● AIM OF THE TASK
Filter the entries, keeping every line with the string "obtain".

[Stored entries]
/-- ★★★★★ **THIN BOX: `Im VF(θ) > 0` FOR EVERY `θ ∈ [π/3, 2π/3]`** — in the `m × n` box (`n ≥ 4`) with the hole at `(h.1, 1)`,
one row above the bottom wall (`2 ≤ h.1`, `h.1 + 3 ≤ m`), the far-cell defect of the hole root is strictly positive in
imaginary part on the whole hexagonal range. [cite: GlazmanManolescu2019, Lemma 2.1 (statement, "in the form given in [Gl]"), §2.1] -/
theorem thinBox_im_pos (hW : 2 ≤ h.1) (hE : h.1 + 3 ≤ m) (hS : h.2 = 1) (hN : h.2 + 3 ≤ n) {θ : ℝ}
    (hθ : θ ∈ Set.Icc (π / 3) (2 * π / 3)) :
    0 < (vertexFunctional (printedWeights θ) tFiveEighths (ybCoeff θ) (boxMinus m n [h])
      (Face.side (h.1 + 1, h.2) .W) (farW (h.1 + 1, h.2))).im := by
  obtain ⟨hBW, hBE⟩ := overBlocks_hroot_subset_thinBox (m := m) (n := n) hW hE hS hN
  refine im_vertexFunctional_printed_pos_of_thinS hθ hBW hBE ?_ ?_ ?_ ?_ fun y hy => ?_
  · rw [mem_boxMinus]; simp only [farW, List.mem_cons, List.not_mem_nil, or_false]
    refine ⟨⟨by omega, by omega, by omega, by omega⟩, fun e => ?_⟩
    have e' := Prod.ext_iff.1 e; simp only at e'; omega
  · rw [holeFaceW_hroot]; exact not_mem_dom_boxMinus_of_mem (by simp)
  · intro hm; have hb := (mem_dom_boxMinus.1 hm).1; simp only [killSW] at hb; omega
  · intro hm; have hb := (mem_dom_boxMinus.1 hm).1; simp only at hb; omega
  · left; intro hm; have hb := (mem_dom_boxMinus.1 hm).1; simp only at hb hy; omega

/-- ★★★★★ **THIN BOX: NO ZERO OF THE VERTEX FUNCTIONAL AT THE FAR CELL ON `[π/3, 2π/3]`** — in contrast with the
kill-forced zeros of LAW L two rows away from the wall. [cite: GlazmanManolescu2019, Lemma 2.1 (statement, "in the form given in [Gl]"), §2.1] -/
theorem thinBox_vertexFunctional_ne_zero (hW : 2 ≤ h.1) (hE : h.1 + 3 ≤ m) (hS : h.2 = 1) (hN : h.2 + 3 ≤ n) {θ : ℝ}
    (hθ : θ ∈ Set.Icc (π / 3) (2 * π / 3)) :
    vertexFunctional (printedWeights θ) tFiveEighths (ybCoeff θ) (boxMinus m n [h]) (Face.side (h.1 + 1, h.2) .W)
      (farW (h.1 + 1, h.2)) ≠ 0 := by
  intro e
  have hpos := thinBox_im_pos (m := m) (n := n) hW hE hS hN hθ
  rw [e, Complex.zero_im] at hpos
  exact lt_irrefl _ hpos

/-- The two under blocks sit in the box whose hole is one row below the top wall (`n ≥ 4`).
[cite: GlazmanManolescu2019, §2.1 (finite domains of faces), §4.2 (translation invariance)] -/
theorem underBlocks_hroot_subset_thinTopBox (hW : 2 ≤ h.1) (hE : h.1 + 3 ≤ m) (hS : 2 ≤ h.2) (hN : h.2 + 2 = n) :
    (∀ c ∈ underBlockW (h.1 + 1, h.2), c ∈ boxMinus m n [h]) ∧ (∀ c ∈ underBlockE (h.1 + 1, h.2), c ∈ boxMinus m n [h]) := by
  have bW : ∀ c ∈ underBlockW42, 1 ≤ c.1 ∧ c.1 ≤ 5 ∧ 0 ≤ c.2 ∧ c.2 ≤ 3 ∧ c ≠ (3, 2) := by decide
  have bE : ∀ c ∈ underBlockE42, 1 ≤ c.1 ∧ c.1 ≤ 5 ∧ 0 ≤ c.2 ∧ c.2 ≤ 3 ∧ c ≠ (3, 2) := by decide
  constructor
  · intro c hc
    simp only [underBlockW, List.mem_map] at hc
    obtain ⟨a, ha, rfl⟩ := hc
    obtain ⟨b1, b2, b3, b4, b5⟩ := bW a ha
    obtain ⟨x, y⟩ := a
    simp only [ne_eq, Prod.mk.injEq, not_and] at b1 b2 b3 b4 b5
    rw [shiftBy_refShift_mk, mem_boxMinus]
    simp only [List.mem_cons, List.not_mem_nil, or_false]
    refine ⟨⟨by omega, by omega, by omega, by omega⟩, fun e => ?_⟩
    have e' := Prod.ext_iff.1 e; simp only at e'; omega
  · intro c hc
    simp only [underBlockE, List.mem_map] at hc
    obtain ⟨a, ha, rfl⟩ := hc
    obtain ⟨b1, b2, b3, b4, b5⟩ := bE a ha
    obtain ⟨x, y⟩ := a
    simp only [ne_eq, Prod.mk.injEq, not_and] at b1 b2 b3 b4 b5
    rw [shiftBy_refShift_mk, mem_boxMinus]
    simp only [List.mem_cons, List.not_mem_nil, or_false]
    refine ⟨⟨by omega, by omega, by omega, by omega⟩, fun e => ?_⟩
    have e' := Prod.ext_iff.1 e; simp only at e'; omega
import Mathlib
import Literature.Computability.Cryptography.QuantumCircuitProofs

/-!
# Bessel on the isometric sub-flattening — the robustness lever for crux `FlatteningBoundRobust`

Crux workfile (crux-ideate round 1, ideator 3; idea card `Ideas/isometric-subflattening-bessel.md`)
for `stmt-QuantumAdvantage-1246` = `Summit.QuantumAdvantage.QuantumAdvantage.Theses.SpinorFlattening.FlatteningBoundRobust`.
This is EVIDENCE for the idea card, not a `Theorems/` proposal and not a crux-plan skeleton: it
machine-checks the card's load-bearing lever in three forms (all sorry-free, standard axioms):

* `bessel_deficiency` — an orthonormal family of `#ι` vectors cannot be approximated from inside a
  subspace `W` with total squared error below `#ι − dim W` (Pythagoras against the orthogonal
  projection + Parseval in `W` + Bessel's inequality `Orthonormal.sum_inner_products_le`);
* `subflattening_bound` — for linear isometries `U i` with `(U i ψ)_i` orthonormal ("fullness") and
  `U i φ ∈ W` ("deficiency"): `#ι − dim W ≤ #ι · ‖ψ − φ‖²`;
* `subflattening_bound_qreg` — the same in the crux's vocabulary: unitary matrices on
  `QReg n → ℂ`, the tree's `normSq`, the Gram condition `star (U i ψ) ⬝ᵥ (U j ψ) = δ_ij`, and a
  `Submodule ℂ (QReg n → ℂ)` containing every `U i φ`.

How crux 1246 (and the stronger transfer C⁺ of the card) follows: take `ι` = one-per-block
Clifford monomials `c_S` (`K` distinct blocks, one Jordan–Wigner Majorana in each;
`#ι = C(t,K)·8^K`, each `c_S` unitary by `GaussianRank.majorana_mem_unitaryGroup`), `ψ = |M⟩^{⊗t}`
(Gram condition = the FULLNESS on record), `φ = Σ aᵢ gᵢ`, `W = Σᵢ span{c_T gᵢ : |T| = K}`
(`dim W ≤ r·D_K(4t)` = the DEFICIENCY on record). Then
`C(t,K)8^K − r·D_K(4t) ≤ C(t,K)8^K · normSq(M^{⊗t} − φ)` (= C⁺), and under the crux's hypothesis
`r·D_K(4t) < C(t,K)8^K ≤ C(8t,K)` this gives `1 ≤ C(8t,K) · normSq(M^{⊗t} − φ)`.
No singular values, operator norms, Mirsky/Eckart–Young or rank–nullity are used anywhere.
-/

set_option linter.dupNamespace false

open scoped InnerProductSpace
open Finset Matrix

namespace Summit.QuantumAdvantage.QuantumAdvantage.Cruxes.FlatteningBoundRobust.BesselSubflattening

/-- **Bessel–deficiency inequality.** For an orthonormal family `u : ι → E`, a subspace `W` and
any `w i ∈ W`: `#ι − dim W ≤ Σ_i ‖u i − w i‖²`. [folklore: Bessel's inequality] -/
theorem bessel_deficiency {E : Type*} [NormedAddCommGroup E] [InnerProductSpace ℂ E]
    [FiniteDimensional ℂ E] {ι : Type*} [Fintype ι] (u : ι → E) (hu : Orthonormal ℂ u)
    (W : Submodule ℂ E) (w : ι → E) (hw : ∀ i, w i ∈ W) :
    (Fintype.card ι : ℝ) - Module.finrank ℂ W ≤ ∑ i, ‖u i - w i‖ ^ 2 := by
  haveI : CompleteSpace W := FiniteDimensional.complete ℂ W
  set d := Module.finrank ℂ W with hd
  let b : OrthonormalBasis (Fin d) ℂ W := stdOrthonormalBasis ℂ W
  let f : Fin d → E := fun j => (b j : E)
  have hf1 : ∀ j, ‖f j‖ = 1 := fun j => by
    change ‖((b j : W) : E)‖ = 1
    rw [Submodule.norm_coe]
    exact b.orthonormal.1 j
  -- (1) per-vector bound: ‖u i - w i‖² ≥ 1 - ‖P (u i)‖²
  have h1 : ∀ i, 1 - ‖W.starProjection (u i)‖ ^ 2 ≤ ‖u i - w i‖ ^ 2 := by
    intro i
    have hPy : ‖u i‖ ^ 2 = ‖W.starProjection (u i)‖ ^ 2 + ‖u i - W.starProjection (u i)‖ ^ 2 := by
      rw [Submodule.norm_sq_eq_add_norm_sq_starProjection (u i) W, Submodule.starProjection_orthogonal_val]
    have hnorm : ‖u i‖ = 1 := hu.1 i
    have horth : ⟪u i - W.starProjection (u i), W.starProjection (u i) - w i⟫_ℂ = 0 :=
      Submodule.inner_left_of_mem_orthogonal (K := W)
        (W.sub_mem (W.starProjection_apply_mem (u i)) (hw i))
        (W.sub_starProjection_mem_orthogonal (u i))
    have hsplit : u i - w i = (u i - W.starProjection (u i)) + (W.starProjection (u i) - w i) := by
      abel
    have hPy2 : ‖u i - w i‖ * ‖u i - w i‖ =
        ‖u i - W.starProjection (u i)‖ * ‖u i - W.starProjection (u i)‖ +
          ‖W.starProjection (u i) - w i‖ * ‖W.starProjection (u i) - w i‖ := by
      rw [hsplit]
      exact norm_add_sq_eq_norm_sq_add_norm_sq_of_inner_eq_zero _ _ horth
    nlinarith [hPy, hnorm, hPy2, norm_nonneg (W.starProjection (u i) - w i),
      norm_nonneg (u i - w i), norm_nonneg (u i - W.starProjection (u i))]
  -- (2) Parseval inside W: ‖P (u i)‖² = Σ_j ‖⟪f j, u i⟫‖²
  have h2 : ∀ i, ‖W.starProjection (u i)‖ ^ 2 = ∑ j, ‖⟪f j, u i⟫_ℂ‖ ^ 2 := by
    intro i
    have hn : ‖W.starProjection (u i)‖ = ‖b.repr (W.orthogonalProjectionOnto (u i))‖ := by
      rw [LinearIsometryEquiv.norm_map]
      rfl
    rw [hn, EuclideanSpace.norm_sq_eq]
    refine Finset.sum_congr rfl fun j _ => ?_
    congr 1
    rw [OrthonormalBasis.repr_apply_apply, Submodule.coe_inner]
    -- ⟪f j, P u⟫ = ⟪f j, u⟫
    have h0 := W.starProjection_inner_eq_zero (u i) (f j) (b j).2
    rw [inner_sub_left, sub_eq_zero] at h0
    change ‖⟪f j, W.starProjection (u i)⟫_ℂ‖ = ‖⟪f j, u i⟫_ℂ‖
    rw [norm_inner_symm, ← h0, norm_inner_symm]
  -- (3) Bessel across the orthonormal family u, for each f j
  have h3 : ∀ j, ∑ i, ‖⟪f j, u i⟫_ℂ‖ ^ 2 ≤ 1 := by
    intro j
    have hB := hu.sum_inner_products_le (s := Finset.univ) (f j)
    rw [hf1 j, one_pow] at hB
    refine le_trans (le_of_eq ?_) hB
    exact Finset.sum_congr rfl fun i _ => by rw [norm_inner_symm]
  -- assemble
  have key : ∑ i, (1 - ∑ j, ‖⟪f j, u i⟫_ℂ‖ ^ 2) ≤ ∑ i, ‖u i - w i‖ ^ 2 :=
    Finset.sum_le_sum fun i _ => by rw [← h2 i]; exact h1 i
  have bound : ∑ i, ∑ j, ‖⟪f j, u i⟫_ℂ‖ ^ 2 ≤ (d : ℝ) := by
    rw [Finset.sum_comm]
    calc ∑ j, ∑ i, ‖⟪f j, u i⟫_ℂ‖ ^ 2 ≤ ∑ _j : Fin d, (1 : ℝ) := Finset.sum_le_sum fun j _ => h3 j
      _ = d := by simp
  have hsum : ∑ i, (1 - ∑ j, ‖⟪f j, u i⟫_ℂ‖ ^ 2) =
      (Fintype.card ι : ℝ) - ∑ i, ∑ j, ‖⟪f j, u i⟫_ℂ‖ ^ 2 := by
    rw [Finset.sum_sub_distrib]
    simp
  linarith [key, bound, hsum]

/-- THE LEVER, abstract form: a finite family of linear isometries `U i` that sends `ψ` to an
ORTHONORMAL family (fullness) but sends `φ` into a subspace `W` (deficiency) forces
`#ι − dim W ≤ #ι · ‖ψ − φ‖²`, i.e. `‖ψ − φ‖² ≥ 1 − dim W / #ι` — Bessel on the isometric
sub-flattening; no singular values, no operator norm. -/
theorem subflattening_bound {E : Type*} [NormedAddCommGroup E] [InnerProductSpace ℂ E]
    [FiniteDimensional ℂ E] {ι : Type*} [Fintype ι] (U : ι → E →ₗᵢ[ℂ] E) (ψ φ : E)
    (hψ : Orthonormal ℂ fun i => U i ψ) (W : Submodule ℂ E) (hφ : ∀ i, U i φ ∈ W) :
    (Fintype.card ι : ℝ) - Module.finrank ℂ W ≤ Fintype.card ι * ‖ψ - φ‖ ^ 2 := by
  have h := bessel_deficiency (fun i => U i ψ) hψ W (fun i => U i φ) hφ
  have hiso : ∀ i, ‖U i ψ - U i φ‖ = ‖ψ - φ‖ := fun i => by
    rw [← map_sub, LinearIsometry.norm_map]
  have hs : ∑ i, ‖U i ψ - U i φ‖ ^ 2 = Fintype.card ι * ‖ψ - φ‖ ^ 2 := by
    rw [Finset.sum_congr rfl fun i _ => by rw [hiso i], Finset.sum_const, Finset.card_univ,
      nsmul_eq_mul]
  simpa [hs] using h

/-- THE LEVER in the crux's own vocabulary (`QReg n → ℂ`, `normSq`, unitary matrices, the
`star _ ⬝ᵥ _` Gram condition): unitaries `U i` with `U i ψ` ORTHONORMAL and `U i φ ∈ W` force
`#ι − dim W ≤ #ι · normSq (ψ − φ)`. For crux 1246: `U` = the one-per-block Clifford monomials
`c_S` (`#ι = C(t,K)·8^K`), `ψ = |M⟩^{⊗t}`, `φ = Σ aᵢ gᵢ`, `W = Σᵢ span{c_T gᵢ : |T| = K}`
(`dim W ≤ r·D_K(4t)`). -/
theorem subflattening_bound_qreg {n : ℕ} {ι : Type*} [Fintype ι] [DecidableEq ι]
    (U : ι → Matrix (Literature.Computability.Cryptography.QReg n)
      (Literature.Computability.Cryptography.QReg n) ℂ)
    (hU : ∀ i, U i ∈ Matrix.unitaryGroup (Literature.Computability.Cryptography.QReg n) ℂ)
    (ψ φ : Literature.Computability.Cryptography.QReg n → ℂ)
    (horth : ∀ i j, star (U i *ᵥ ψ) ⬝ᵥ (U j *ᵥ ψ) = if i = j then (1 : ℂ) else 0)
    (W : Submodule ℂ (Literature.Computability.Cryptography.QReg n → ℂ))
    (hφ : ∀ i, U i *ᵥ φ ∈ W) :
    (Fintype.card ι : ℝ) - Module.finrank ℂ W ≤
      Fintype.card ι * Literature.Computability.Cryptography.normSq (ψ - φ) := by
  let V := Literature.Computability.Cryptography.QReg n → ℂ
  let e : V ≃ₗ[ℂ] EuclideanSpace ℂ (Literature.Computability.Cryptography.QReg n) :=
    (WithLp.linearEquiv 2 ℂ V).symm
  let u : ι → EuclideanSpace ℂ (Literature.Computability.Cryptography.QReg n) :=
    fun i => WithLp.toLp 2 (U i *ᵥ ψ)
  let w : ι → EuclideanSpace ℂ (Literature.Computability.Cryptography.QReg n) :=
    fun i => WithLp.toLp 2 (U i *ᵥ φ)
  have hu : Orthonormal ℂ u := by
    rw [orthonormal_iff_ite]
    intro i j
    change ⟪WithLp.toLp 2 (U i *ᵥ ψ), WithLp.toLp 2 (U j *ᵥ ψ)⟫_ℂ = _
    rw [EuclideanSpace.inner_toLp_toLp, dotProduct_comm, horth i j]
  let W' : Submodule ℂ (EuclideanSpace ℂ (Literature.Computability.Cryptography.QReg n)) :=
    W.map (e : V →ₗ[ℂ] EuclideanSpace ℂ (Literature.Computability.Cryptography.QReg n))
  have hW' : Module.finrank ℂ W' = Module.finrank ℂ W := LinearEquiv.finrank_map_eq e W
  have hw : ∀ i, w i ∈ W' := fun i => by
    change e (U i *ᵥ φ) ∈ W'
    exact Submodule.mem_map_of_mem (hφ i)
  have h := bessel_deficiency u hu W' w hw
  rw [hW'] at h
  have hnormSq : ∀ v : V, Literature.Computability.Cryptography.normSq v = ‖WithLp.toLp 2 v‖ ^ 2 :=
    fun v => by rw [EuclideanSpace.norm_sq_eq]; rfl
  have hterm : ∀ i, ‖u i - w i‖ ^ 2 = Literature.Computability.Cryptography.normSq (ψ - φ) := by
    intro i
    change ‖WithLp.toLp 2 (U i *ᵥ ψ) - WithLp.toLp 2 (U i *ᵥ φ)‖ ^ 2 = _
    rw [← WithLp.toLp_sub, ← Matrix.mulVec_sub, ← hnormSq,
      Literature.Computability.Cryptography.normSq_mulVec_of_mem_unitaryGroup (hU i)]
  have hs : ∑ i, ‖u i - w i‖ ^ 2 =
      Fintype.card ι * Literature.Computability.Cryptography.normSq (ψ - φ) := by
    rw [Finset.sum_congr rfl fun i _ => hterm i, Finset.sum_const, Finset.card_univ, nsmul_eq_mul]
  linarith [h, hs]

end Summit.QuantumAdvantage.QuantumAdvantage.Cruxes.FlatteningBoundRobust.BesselSubflattening
import Summits.QuantumAdvantage.QuantumAdvantage.Theorems.CubicForrelationNearExactIsExactTwelveLevelSixSingleCoset136

/-!
# Crux `CubicForrelation.NearExactIsExact` (stmt-QuantumAdvantage-14043) — n = 12, level ≥ 6 at budget `Σ e² ≤ 648` (`Φ ≥ 943/1024`): the residual off the
  9-flat when its energy may reach `136` (the `136`-version of `tw15_off_flat_le128`)

Certificate seat `b2b-cforr-cert` (gen 15).  HONEST FRAMING: a lemma (standard axioms) for the level-`≥ 6` branch of "is some `Φ ∈ [943/1024, 59/64)`
attained at `n = 12`?"; finite-slice bookkeeping, NOT summit progress.

`tw15_off_flat_le136`: cubic `f, g`, `W_g = 64u''`, `Z = {u'' even} = x_Z ⊕ V₀` 9-flat, `e = u'' − (−1)^f` with `Σ_{x ∉ Z} e² ≤ 136`.  Then
EITHER `8 ∣ e` off `Z`, OR the off-flat energy is `≥ 128` and the points with `8 ∤ e` lie in two distinct cosets `y₁ ⊕ V₀`, `y₂ ⊕ V₀` (`≠ Z`),
at most `31` in each (round 1: two bad cosets with `≥ 16` points of `e/2` odd each — a third costs `≥ 192`, a single one dies by
`tw15_single_bad_coset_false136`, a stray point with `4 ∣ e ≠ 0` costs `16 > 8`; round 2: one coset with `8` points of `|e| = 4`).

References: J. Ax (1964) / R. J. McEliece (1972); MacWilliams–Sloane (1977) Ch. 13 §3.  Axioms: the standard three.
-/

set_option linter.dupNamespace false -- D-0017: single-problem summit ⇒ `QuantumAdvantage.QuantumAdvantage` by design

noncomputable section

namespace Summit.QuantumAdvantage.QuantumAdvantage.Theorems.CubicForrelation.NearExactIsExact

open Finset
open Literature.Computability.QuantumComplexity
open Literature.Computability.QuantumComplexity.BuzetChailloux (bxor zeroVec bxor_bxor_cancel_left bxor_zeroVec zeroVec_bxor bxor_comm
  bxor_self)
open Literature.Computability.QuantumComplexity.DerivativeWalsh (W)
import Summits.MatrixMultiplication.MatrixMultiplication.Theorems.AbelianSTPPCensusTC3StatDefs

/-!
# T_C static certificate, range `3004 … 3192` (t*-indexed linear checker with the k-member tree at `τ = 12/5`): kernel evaluation, the shape checks of the tree-heavy volumes `1848`, `1859` on the order sub-range(s) `3004 … 3109`, `3004 … 3120`, `3121 … 3192` (one theorem per (volume, sub-range): bounded kernel memory)

Cell mm-stpp (rung F-M1), tier T_C = «beat `2.4`»; checker in `AbelianSTPPCensusTC3StatDefs.lean`, table and bucket lists in `AbelianSTPPCensusTC3StatData.lean`
(pattern: theory g12's `AbelianSTPPCensusTAStatDDom*/DCk*.lean`).  `decide` with kernel reduction (standard axioms; no `native_decide`), `Elab.async false`;
consumed by `TC3Stat.checkV_sound` / `TC3Stat.domV_sound` / `TC3Stat.m2V_sound` in the leaf `AbelianSTPPCensusLeafTC3192Closed.lean`.
WHAT THIS IS NOT: arithmetic on shape lists only; no statement about STPP families or `ω`.
-/

set_option linter.dupNamespace false
set_option autoImplicit false
set_option Elab.async false

namespace Summit.MatrixMultiplication.MatrixMultiplication.Theorems.TC3Stat

set_option maxHeartbeats 0 in
/-- Heavy volume `1848` (45 shapes; 16148 tree nodes over all orders), orders `3004 … 3120`: every sorted candidate shape passes `checkShape 3004 3120`. [original] -/
theorem ck1848r0 : TC3Stat.checkV 3004 3120 1 1848 = true := by decide +kernel

set_option maxHeartbeats 0 in
/-- Heavy volume `1848` (45 shapes; 16148 tree nodes over all orders), orders `3121 … 3192`: every sorted candidate shape passes `checkShape 3121 3192`. [original] -/
theorem ck1848r1 : TC3Stat.checkV 3121 3192 1 1848 = true := by decide +kernel

set_option maxHeartbeats 0 in
/-- Heavy volume `1859` (3 shapes; 199625 tree nodes over all orders), orders `3004 … 3109`: every sorted candidate shape passes `checkShape 3004 3109`. [original] -/
theorem ck1859r0 : TC3Stat.checkV 3004 3109 1 1859 = true := by decide +kernel

end Summit.MatrixMultiplication.MatrixMultiplication.Theorems.TC3Stat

● ANSWER SECTION
  obtain ⟨hBW, hBE⟩ := overBlocks_hroot_subset_thinBox (m := m) (n := n) hW hE hS hN
    obtain ⟨a, ha, rfl⟩ := hc
    obtain ⟨b1, b2, b3, b4, b5⟩ := bW a ha
    obtain ⟨x, y⟩ := a
    obtain ⟨a, ha, rfl⟩ := hc
    obtain ⟨b1, b2, b3, b4, b5⟩ := bE a ha
    obtain ⟨x, y⟩ := a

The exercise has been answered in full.